___ Supplied data
import Summits.ValiantsHypothesis.ValiantsHypothesis.Theorems.LacunarySymmetroidMatrixDescartesFiniteSectorSumMasksHigherTwo

/-!
# `MatrixDescartes` — line «stamp»: the STAMP CEILING `ν(6,5) ≤ 114 = n(6,4)` (kernel) — `StampLawAt 6 5 114`

HONEST FRAMING.  Object-search cell `pub-symmetroid`, seat val-sym-door-p5 g8.  HELPER of the crux item `stmt-ValiantsHypothesis-18050` with NO closure claim.
T3 (`mem_sumset_of_fullPos`) makes every `r ≤ deg` of a full-positive-rooted symmetric `6 × 6` half-pencil with `5` terms an `6`-fold sum of exponents; so the values
`0, 1` occur and the value set (capped at `116`, padded, sorted) must cover `[0, deg]` by `6`-fold sums; the finite core — no `4` denominations with at most `6` stamps
cover `[0, 115]`, i.e. the classical postage-stamp number `n(6,4) = 114` — is a pruned nested enumeration ({nodes} live prefixes) decided in the kernel with the
`6`-fold sum set as an iterated shift-form BITMASK (`…FiniteSectorSumMasksHigher`).  Result: `stampLawAt_six_five : StampLawAt 6 5 114`.  Located first (exact DFS, this seat):
best reach of `4` denominations with `6` stamps = `114` (e.g. {best}).  Nothing here bears on the crux (asymptotic), on the doors, or on `VP ≠ VNP`.
[folklore] Postage-stamp bookkeeping on the proved T3 (Guy UPINT C12 tables); no citation is load-bearing.
-/

-- `Summit.ValiantsHypothesis.ValiantsHypothesis.…` repeats a component by the D-0017 layout
-- (single-conjunct summit), which the `dupNamespace` linter flags; the name is mandated.
set_option linter.dupNamespace false

namespace Summit.ValiantsHypothesis.ValiantsHypothesis.Theorems.LacunarySymmetroidMatrixDescartes.FiniteSector

open scoped BigOperators Matrix
open Polynomial

/-! ## `(6,5)`: `ν(6,5) ≤ n(6,4) = 114` -/

set_option synthInstance.maxSize 2000000 in
set_option synthInstance.maxHeartbeats 2000000 in
set_option maxHeartbeats 4000000 in
/-- **Finite core of `n(6,4) = 114`** (pruned nested enumeration over sorted values `1 < … < 117`, `6`-fold sums as bitmasks, `decide` in the kernel):
prefixes covering `[0, next)` by `6`-fold sums never cover `[0, 115]`. [folklore] -/
theorem stampCheck_six_five :
    ∀ a ∈ List.range 117, (1 < a ∧ (List.foldr (fun x acc => acc ||| (List.foldr (fun x acc => acc ||| (List.foldr (fun x acc => acc ||| (List.foldr (fun x acc => acc ||| (List.foldr (fun x acc => acc ||| (List.foldr (fun y acc => acc ||| 2 ^ y) 0 [0, 1]) * 2 ^ x) 0 [0, 1]) * 2 ^ x) 0 [0, 1]) * 2 ^ x) 0 [0, 1]) * 2 ^ x) 0 [0, 1]) * 2 ^ x) 0 [0, 1] % 2 ^ (min 116 a) = 2 ^ (min 116 a) - 1)) →
    ∀ b ∈ List.range 117, (a < b ∧ (List.foldr (fun x acc => acc ||| (List.foldr (fun x acc => acc ||| (List.foldr (fun x acc => acc ||| (List.foldr (fun x acc => acc ||| (List.foldr (fun x acc => acc ||| (List.foldr (fun y acc => acc ||| 2 ^ y) 0 [0, 1, a]) * 2 ^ x) 0 [0, 1, a]) * 2 ^ x) 0 [0, 1, a]) * 2 ^ x) 0 [0, 1, a]) * 2 ^ x) 0 [0, 1, a]) * 2 ^ x) 0 [0, 1, a] % 2 ^ (min 116 b) = 2 ^ (min 116 b) - 1)) →
    ∀ c ∈ List.range 117, (b < c ∧ (List.foldr (fun x acc => acc ||| (List.foldr (fun x acc => acc ||| (List.foldr (fun x acc => acc ||| (List.foldr (fun x acc => acc ||| (List.foldr (fun x acc => acc ||| (List.foldr (fun y acc => acc ||| 2 ^ y) 0 [0, 1, a, b]) * 2 ^ x) 0 [0, 1, a, b]) * 2 ^ x) 0 [0, 1, a, b]) * 2 ^ x) 0 [0, 1, a, b]) * 2 ^ x) 0 [0, 1, a, b]) * 2 ^ x) 0 [0, 1, a, b] % 2 ^ (min 116 c) = 2 ^ (min 116 c) - 1)) →
    ¬ (List.foldr (fun x acc => acc ||| (List.foldr (fun x acc => acc ||| (List.foldr (fun x acc => acc ||| (List.foldr (fun x acc => acc ||| (List.foldr (fun x acc => acc ||| (List.foldr (fun y acc => acc ||| 2 ^ y) 0 [0, 1, a, b, c]) * 2 ^ x) 0 [0, 1, a, b, c]) * 2 ^ x) 0 [0, 1, a, b, c]) * 2 ^ x) 0 [0, 1, a, b, c]) * 2 ^ x) 0 [0, 1, a, b, c]) * 2 ^ x) 0 [0, 1, a, b, c] % 2 ^ 116 = 2 ^ 116 - 1) := by
  decide +kernel

/-- **`ν(6,5) ≤ 114 = n(6,4)`** — `StampLawAt 6 5 114`: every full-positive-rooted symmetric `6 × 6` half-pencil determinant with `5` terms has
degree `≤ 114` (T3 ⇒ every `r ≤ deg` is an `6`-fold sum; values `0, 1` forced; capped at `116`, padded, sorted; masks; `stampCheck_six_five`). [folklore] -/
theorem stampLawAt_six_five : StampLawAt 6 5 114 := by
  intro d S hS hfull
  by_contra hdeg'
  have hdeg : 114 < (pencil d S).det.natDegree := not_le.mp hdeg'
  have hq : (pencil d S).det ≠ 0 := by
    intro h0
    rw [h0] at hdeg
    simp at hdeg
  have hmem : ∀ r, r ≤ (pencil d S).det.natDegree → ∃ i j k l n o : Fin 5, d i + d j + d k + d l + d n + d o = r := by
    intro r hr
    have hm := mem_sumset_of_fullPos d S hq hfull hr
    rw [Finset.mem_image] at hm
    obtain ⟨s, -, hs⟩ := hm
    obtain ⟨i, j, k, l, n, o, h6⟩ := exists_sum_eq_of_card_six d (s : Multiset (Fin 5)) s.2
    exact ⟨i, j, k, l, n, o, by omega⟩
  set cv : Fin 5 → ℕ := fun i => min (d i) 116 with hcv
  have hcvd : ∀ i, d i ≤ 115 → cv i = d i := fun i hi => by
    simp only [hcv]
    exact Nat.min_eq_left (by omega)
  have hcvle : ∀ i, cv i ≤ 116 := fun i => Nat.min_le_right _ _
  set V : Finset ℕ := Finset.univ.image cv with hV
  have hcvV : ∀ i, cv i ∈ V := fun i => Finset.mem_image_of_mem cv (Finset.mem_univ i)
  have h0V : 0 ∈ V := by
    obtain ⟨i, j, k, l, n, o, hh⟩ := hmem 0 (Nat.zero_le _)
    have : cv i = 0 := by rw [hcvd i (by omega)]; omega
    exact this ▸ hcvV i
  have h1V : 1 ∈ V := by
    obtain ⟨i, j, k, l, n, o, hh⟩ := hmem 1 (by omega)
    have key : ∃ t : Fin 5, d t = 1 := by
      by_contra hne; simp only [not_exists] at hne; have := hne i; have := hne j; have := hne k; have := hne l; have := hne n; have := hne o; omega
    obtain ⟨t, ht⟩ := key
    have : cv t = 1 := by rw [hcvd t (by omega)]; omega
    exact this ▸ hcvV t
  have h1V' : 1 ∈ V.erase 0 := Finset.mem_erase.mpr ⟨by norm_num, h1V⟩
  set W : Finset ℕ := (V.erase 0).erase 1 with hW
  have hWsub : W ⊆ ((Finset.range 117).erase 0).erase 1 := by
    intro u hu
    rw [hW, Finset.mem_erase, Finset.mem_erase] at hu
    obtain ⟨hu1, hu0, huV⟩ := hu
    rw [hV, Finset.mem_image] at huV
    obtain ⟨i, -, rfl⟩ := huV
    rw [Finset.mem_erase, Finset.mem_erase, Finset.mem_range]
    exact ⟨hu1, hu0, Nat.lt_succ_of_le (hcvle i)⟩
  have hWcard : W.card ≤ 3 := by
    have hVK : V.card ≤ 5 := by
      have := Finset.card_image_le (s := (Finset.univ : Finset (Fin 5))) (f := cv)
      simpa using this
    have h1 : (V.erase 0).card + 1 = V.card := Finset.card_erase_add_one h0V
    have h2 : W.card + 1 = (V.erase 0).card := by rw [hW]; exact Finset.card_erase_add_one h1V'
    omega
  obtain ⟨W', hWW', hW'sub, hW'card⟩ := Finset.exists_subsuperset_card_eq hWsub hWcard (by
    rw [Finset.card_erase_of_mem (by simp), Finset.card_erase_of_mem (by simp), Finset.card_range]; omega)
  have hVW' : ∀ u ∈ V, u = 0 ∨ u = 1 ∨ u ∈ W' := by
    intro u hu
    by_cases hu0 : u = 0
    · exact Or.inl hu0
    by_cases hu1 : u = 1
    · exact Or.inr (Or.inl hu1)
    · exact Or.inr (Or.inr (hWW' (by rw [hW, Finset.mem_erase, Finset.mem_erase]; exact ⟨hu1, hu0, hu⟩)))
  have hlmem : ∀ u, u ∈ Finset.sort W' ↔ u ∈ W' := fun u => Finset.mem_sort _
  have hlsort : (Finset.sort W').SortedLT := Finset.sortedLT_sort W'
  have hllen : (Finset.sort W').length = 3 := by rw [Finset.length_sort, hW'card]
  generalize hl : Finset.sort W' = l at hlmem hlsort hllen
  rcases l with _ | ⟨a, _ | ⟨b, _ | ⟨c, _ | ⟨zz, ll⟩⟩⟩⟩
  all_goals simp only [List.length_cons, List.length_nil] at hllen
  all_goals try omega
  have hmemR : ∀ u, u ∈ [a, b, c] → u ∈ List.range 117 := by
    intro u hu
    have hu' : u ∈ W' := (hlmem u).mp hu
    have := hW'sub hu'
    rw [Finset.mem_erase, Finset.mem_erase, Finset.mem_range] at this
    exact List.mem_range.mpr this.2.2
  have hgt1 : ∀ u, u ∈ [a, b, c] → 1 < u := by
    intro u hu
    have hu' : u ∈ W' := (hlmem u).mp hu
    have := hW'sub hu'
    rw [Finset.mem_erase, Finset.mem_erase] at this
    omega
  have h1a : 1 < a := hgt1 a (by simp)
  have hmemP : ∀ r, r ≤ 115 → (∃ i j k l n o : Fin 5, d i + d j + d k + d l + d n + d o = r) → (∃ x ∈ [0, 1, a, b, c], ∃ y ∈ [0, 1, a, b, c], ∃ z ∈ [0, 1, a, b, c], ∃ w ∈ [0, 1, a, b, c], ∃ v ∈ [0, 1, a, b, c], ∃ o ∈ [0, 1, a, b, c], x + y + z + w + v + o = r) := by
    rintro r hr ⟨i, j, k, l, n, o, hsum⟩
    have hi : cv i = d i := hcvd i (by omega)
    have hj : cv j = d j := hcvd j (by omega)
    have hk : cv k = d k := hcvd k (by omega)
    have hl : cv l = d l := hcvd l (by omega)
    have hn : cv n = d n := hcvd n (by omega)
    have ho : cv o = d o := hcvd o (by omega)
    have hin : ∀ u ∈ V, u ∈ [0, 1, a, b, c] := by
      intro u hu
      rcases hVW' u hu with h | h | h
      · rw [h]; simp
      · rw [h]; simp
      · exact List.mem_cons_of_mem _ (List.mem_cons_of_mem _ ((hlmem u).mpr h))
    exact ⟨cv i, hin _ (hcvV i), cv j, hin _ (hcvV j), cv k, hin _ (hcvV k), cv l, hin _ (hcvV l), cv n, hin _ (hcvV n), cv o, hin _ (hcvV o), by rw [hi, hj, hk, hl, hn, ho]; exact hsum⟩
  have hcovP : ∀ r, r ≤ 115 → (∃ x ∈ [0, 1, a, b, c], ∃ y ∈ [0, 1, a, b, c], ∃ z ∈ [0, 1, a, b, c], ∃ w ∈ [0, 1, a, b, c], ∃ v ∈ [0, 1, a, b, c], ∃ o ∈ [0, 1, a, b, c], x + y + z + w + v + o = r) := fun r hr => hmemP r hr (hmem r (by omega))
  have hlt1 : a < b := by
    have := hlsort (show (⟨0, by simp⟩ : Fin [a, b, c].length) < ⟨1, by simp⟩ from Fin.mk_lt_mk.mpr (by norm_num))
    simpa using this
  have hlt2 : b < c := by
    have := hlsort (show (⟨1, by simp⟩ : Fin [a, b, c].length) < ⟨2, by simp⟩ from Fin.mk_lt_mk.mpr (by norm_num))
    simpa using this
  have pre1 : (List.foldr (fun x acc => acc ||| (List.foldr (fun x acc => acc ||| (List.foldr (fun x acc => acc ||| (List.foldr (fun x acc => acc ||| (List.foldr (fun x acc => acc ||| (List.foldr (fun y acc => acc ||| 2 ^ y) 0 [0, 1]) * 2 ^ x) 0 [0, 1]) * 2 ^ x) 0 [0, 1]) * 2 ^ x) 0 [0, 1]) * 2 ^ x) 0 [0, 1]) * 2 ^ x) 0 [0, 1] % 2 ^ (min 116 a) = 2 ^ (min 116 a) - 1) := by
    apply maskFull_of_testBit
    intro r hr
    have hrN : r < 116 := lt_of_lt_of_le hr (min_le_left _ _)
    have hrv : r < a := lt_of_lt_of_le hr (min_le_right _ _)
    have hrest : ∀ y ∈ [a, b, c], a ≤ y := by
      intro y hy
      simp only [List.mem_cons, List.mem_nil_iff, or_false] at hy
      omega
    exact testBit_fold6Shift_of_mem (memP6_prefix (l₁ := [0, 1]) (l₂ := [a, b, c]) hrest hrv (hcovP r (by omega)))
  have pre2 : (List.foldr (fun x acc => acc ||| (List.foldr (fun x acc => acc ||| (List.foldr (fun x acc => acc ||| (List.foldr (fun x acc => acc ||| (List.foldr (fun x acc => acc ||| (List.foldr (fun y acc => acc ||| 2 ^ y) 0 [0, 1, a]) * 2 ^ x) 0 [0, 1, a]) * 2 ^ x) 0 [0, 1, a]) * 2 ^ x) 0 [0, 1, a]) * 2 ^ x) 0 [0, 1, a]) * 2 ^ x) 0 [0, 1, a] % 2 ^ (min 116 b) = 2 ^ (min 116 b) - 1) := by
    apply maskFull_of_testBit
    intro r hr
    have hrN : r < 116 := lt_of_lt_of_le hr (min_le_left _ _)
    have hrv : r < b := lt_of_lt_of_le hr (min_le_right _ _)
    have hrest : ∀ y ∈ [b, c], b ≤ y := by
      intro y hy
      simp only [List.mem_cons, List.mem_nil_iff, or_false] at hy
      omega
    exact testBit_fold6Shift_of_mem (memP6_prefix (l₁ := [0, 1, a]) (l₂ := [b, c]) hrest hrv (hcovP r (by omega)))
  have pre3 : (List.foldr (fun x acc => acc ||| (List.foldr (fun x acc => acc ||| (List.foldr (fun x acc => acc ||| (List.foldr (fun x acc => acc ||| (List.foldr (fun x acc => acc ||| (List.foldr (fun y acc => acc ||| 2 ^ y) 0 [0, 1, a, b]) * 2 ^ x) 0 [0, 1, a, b]) * 2 ^ x) 0 [0, 1, a, b]) * 2 ^ x) 0 [0, 1, a, b]) * 2 ^ x) 0 [0, 1, a, b]) * 2 ^ x) 0 [0, 1, a, b] % 2 ^ (min 116 c) = 2 ^ (min 116 c) - 1) := by
    apply maskFull_of_testBit
    intro r hr
    have hrN : r < 116 := lt_of_lt_of_le hr (min_le_left _ _)
    have hrv : r < c := lt_of_lt_of_le hr (min_le_right _ _)
    have hrest : ∀ y ∈ [c], c ≤ y := by
      intro y hy
      simp only [List.mem_cons, List.mem_nil_iff, or_false] at hy
      omega
    exact testBit_fold6Shift_of_mem (memP6_prefix (l₁ := [0, 1, a, b]) (l₂ := [c]) hrest hrv (hcovP r (by omega)))
  have hcovT : (List.foldr (fun x acc => acc ||| (List.foldr (fun x acc => acc ||| (List.foldr (fun x acc => acc ||| (List.foldr (fun x acc => acc ||| (List.foldr (fun x acc => acc ||| (List.foldr (fun y acc => acc ||| 2 ^ y) 0 [0, 1, a, b, c]) * 2 ^ x) 0 [0, 1, a, b, c]) * 2 ^ x) 0 [0, 1, a, b, c]) * 2 ^ x) 0 [0, 1, a, b, c]) * 2 ^ x) 0 [0, 1, a, b, c]) * 2 ^ x) 0 [0, 1, a, b, c] % 2 ^ 116 = 2 ^ 116 - 1) :=
    maskFull_of_testBit (fun r hr => testBit_fold6Shift_of_mem (hcovP r (by omega)))
  exact stampCheck_six_five a (hmemR a (by simp)) ⟨h1a, pre1⟩ b (hmemR b (by simp)) ⟨hlt1, pre2⟩ c (hmemR c (by simp)) ⟨hlt2, pre3⟩ hcovT

end Summit.ValiantsHypothesis.ValiantsHypothesis.Theorems.LacunarySymmetroidMatrixDescartes.FiniteSector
______
**Goal of the exercise:** Look through the data above. Find each line with the string "rcases" and copy it.

**Output for this exercise:**
  rcases l with _ | ⟨a, _ | ⟨b, _ | ⟨c, _ | ⟨zz, ll⟩⟩⟩⟩
      rcases hVW' u hu with h | h | h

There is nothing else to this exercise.